Por el Prof. Juan Carlos Sánchez
Tuve un nacimiento poco proletario. Fue el 5 de septiembre de 1963 en la afamada Clínica López, ubicada en la Avda. Belgrano, en donde hoy día se encuentra la sede de la Obra Social del Personal de la Construcción (OSPECON). No obstante, mi fecha en los documentos es el 8 de septiembre gracias a un chiste de gallegos: mi padre se olvidó de pagar a la institución sanitaria y tampoco quería pagar la multa por la inscripción de mi ingreso a este mundo fuera de fecha. De esta cuestión, me entero de boca de mi madre quien me la contó años más tarde. Primera complicación que me obligó a utilizar la fecha del 5 como cumpleaños autopercibido. Nunca la pude modificar por cuestiones legales y además ello suponía cambiar todos los documentos escolares y personales. Pero no sería la última…

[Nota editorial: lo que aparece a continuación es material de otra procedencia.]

/-- `‖P⁻¹·B·P‖ ≤ ‖B‖` for `P ∈ U1` (both `P`, `P⁻¹` of norm `≤ 1`). [folklore] -/
private theorem norm_conj_le {P : 𝔹ˣ} (hP : P ∈ unitaryUnits 𝔹) (B : 𝔹) : ‖((P⁻¹ : 𝔹ˣ) : 𝔹) * B * (P : 𝔹)‖ ≤ ‖B‖ := by
  obtain ⟨h1, h2⟩ := (mem_U1).1 (unitaryUnits_le_U1 hP)
  calc ‖((P⁻¹ : 𝔹ˣ) : 𝔹) * B * (P : 𝔹)‖ ≤ ‖((P⁻¹ : 𝔹ˣ) : 𝔹)‖ * ‖B‖ * ‖(P : 𝔹)‖ := by
        refine (norm_mul_le _ _).trans ?_; gcongr; exact norm_mul_le _ _
    _ ≤ 1 * ‖B‖ * 1 := by gcongr
    _ = ‖B‖ := by ring

/-! ## §1  Unitary telescoping along a straight segment -/

/-- ★ **SEGMENT TELESCOPING**: if `u` is unitary at the points `x + t·e_μ`, `t ≤ m`, and each fine bond of the segment has `‖u(x + t·e_μ)⁻¹·u(x + (t+1)·e_μ) − 1‖ ≤ δ`, then
`‖u(x)⁻¹·u(x + m·e_μ) − 1‖ ≤ m·δ`. [cite: Balaban1985Averaging, (180)–(182) p.46 (bond condition ⇒ quantity along a contour); Balaban1985RegularSpaces, (1.135) p.99] -/
theorem norm_inv_mul_sub_one_le_of_segment (u : SiteZ d → 𝔹ˣ) (x : SiteZ d) (μ : Fin d) {δ : ℝ} :
    ∀ m : ℕ, (∀ t : ℕ, t ≤ m → u (x + (t : ℤ) • e μ) ∈ unitaryUnits 𝔹) →
      (∀ t : ℕ, t < m → ‖((((u (x + (t : ℤ) • e μ))⁻¹ * u (x + ((t : ℤ) + 1) • e μ) : 𝔹ˣ)) : 𝔹) - 1‖ ≤ δ) →
      ‖((((u x)⁻¹ * u (x + (m : ℤ) • e μ) : 𝔹ˣ)) : 𝔹) - 1‖ ≤ (m : ℝ) * δ := by
  intro m
  induction m with
  | zero =>
    intro _ _
    simp only [Nat.cast_zero, zero_smul, add_zero, inv_mul_cancel, Units.val_one, sub_self, norm_zero, zero_mul, le_refl]
  | succ m ih =>
    intro hu hδ
    have h1 := ih (fun t ht => hu t (Nat.le_succ_of_le ht)) (fun t ht => hδ t (Nat.lt_succ_of_lt ht))
    have h2 := hδ m (Nat.lt_succ_self m)
    have hU : (u x)⁻¹ * u (x + (m : ℤ) • e μ) ∈ unitaryUnits 𝔹 :=
      (unitaryUnits 𝔹).mul_mem ((unitaryUnits 𝔹).inv_mem (by simpa using hu 0 (Nat.zero_le _))) (hu m (Nat.le_succ m))
    have hprod : (u x)⁻¹ * u (x + ((m + 1 : ℕ) : ℤ) • e μ) =
        ((u x)⁻¹ * u (x + (m : ℤ) • e μ)) * ((u (x + (m : ℤ) • e μ))⁻¹ * u (x + ((m : ℤ) + 1) • e μ)) := by
      rw [show (((m + 1 : ℕ) : ℤ)) = (m : ℤ) + 1 by push_cast; ring]; group
    rw [hprod, Units.val_mul, Nat.cast_succ, add_mul, one_mul]
    exact (norm_mul_sub_one_le_add (unitaryUnits_le_U1 hU).1).trans (add_le_add h1 h2)

/-- ★ **SEGMENT TELESCOPING, WEIGHTED**: per-bond letters `δ t` along the segment ⇒ `‖u(x)⁻¹·u(x + m·e_μ) − 1‖ ≤ Σ_{t<m} δ t` (for face-level-dependent bond letters of a
hierarchical axial gauge). [cite: Balaban1985Averaging, (180)–(182) p.46; Balaban1985RegularSpaces, (1.135) p.99] -/
theorem norm_inv_mul_sub_one_le_sum_of_segment (u : SiteZ d → 𝔹ˣ) (x : SiteZ d) (μ : Fin d) (δ : ℕ → ℝ) :
    ∀ m : ℕ, (∀ t : ℕ, t ≤ m → u (x + (t : ℤ) • e μ) ∈ unitaryUnits 𝔹) →
      (∀ t : ℕ, t < m → ‖((((u (x + (t : ℤ) • e μ))⁻¹ * u (x + ((t : ℤ) + 1) • e μ) : 𝔹ˣ)) : 𝔹) - 1‖ ≤ δ t) →
      ‖((((u x)⁻¹ * u (x + (m : ℤ) • e μ) : 𝔹ˣ)) : 𝔹) - 1‖ ≤ ∑ t ∈ Finset.range m, δ t := by
  intro m
  induction m with
  | zero =>
    intro _ _
    simp only [Nat.cast_zero, zero_smul, add_zero, inv_mul_cancel, Units.val_one, sub_self, norm_zero, Finset.range_zero, Finset.sum_empty, le_refl]
  | succ m ih =>
    intro hu hδ
    have h1 := ih (fun t ht => hu t (Nat.le_succ_of_le ht)) (fun t ht => hδ t (Nat.lt_succ_of_lt ht))
    have h2 := hδ m (Nat.lt_succ_self m)
    have hU : (u x)⁻¹ * u (x + (m : ℤ) • e μ) ∈ unitaryUnits 𝔹 :=
      (unitaryUnits 𝔹).mul_mem ((unitaryUnits 𝔹).inv_mem (by simpa using hu 0 (Nat.zero_le _))) (hu m (Nat.le_succ m))
    have hprod : (u x)⁻¹ * u (x + ((m + 1 : ℕ) : ℤ) • e μ) =
        ((u x)⁻¹ * u (x + (m : ℤ) • e μ)) * ((u (x + (m : ℤ) • e μ))⁻¹ * u (x + ((m : ℤ) + 1) • e μ)) := by
      rw [show (((m + 1 : ℕ) : ℤ)) = (m : ℤ) + 1 by push_cast; ring]; group
    rw [hprod, Units.val_mul, Finset.sum_range_succ]
    exact (norm_mul_sub_one_le_add (unitaryUnits_le_U1 hU).1).trans (add_le_add h1 h2)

Sin embargo, me crié en el Barrio Rojo, en La Paternal. Barrio obrero en ese tiempo y posteriormente de clase media baja. Mi padre se llamaba Manuel Sánchez García y mi madre, Isabel Rodríguez Méndez; uno, gastronómico con aspiraciones burguesas y otra, trabajadora a destajo como pantalonera de medida fina para una sastrería de la calle 25 de Mayo en pleno centro de la Ciudad. Fuí, soy y seré inquieto y rebelde. Todavía me acuerdo del techo de chapa, el lugarcito que nos dejó mi abuelo paterno, en donde hacía frío en invierno y mucho calor en verano. Ni se imaginan el frío que tenía al bañarme mi madre en época invernal. Ponía la gran palangana y meta a rociarme con agua caliente, luego entibiada… En verano, no me hacía problemas. También estaba el amplio patio que supo albergar pájaros y el merodeo de gatos por los techos. De allí que me sienta encerrado en un departamento como hoy vivo.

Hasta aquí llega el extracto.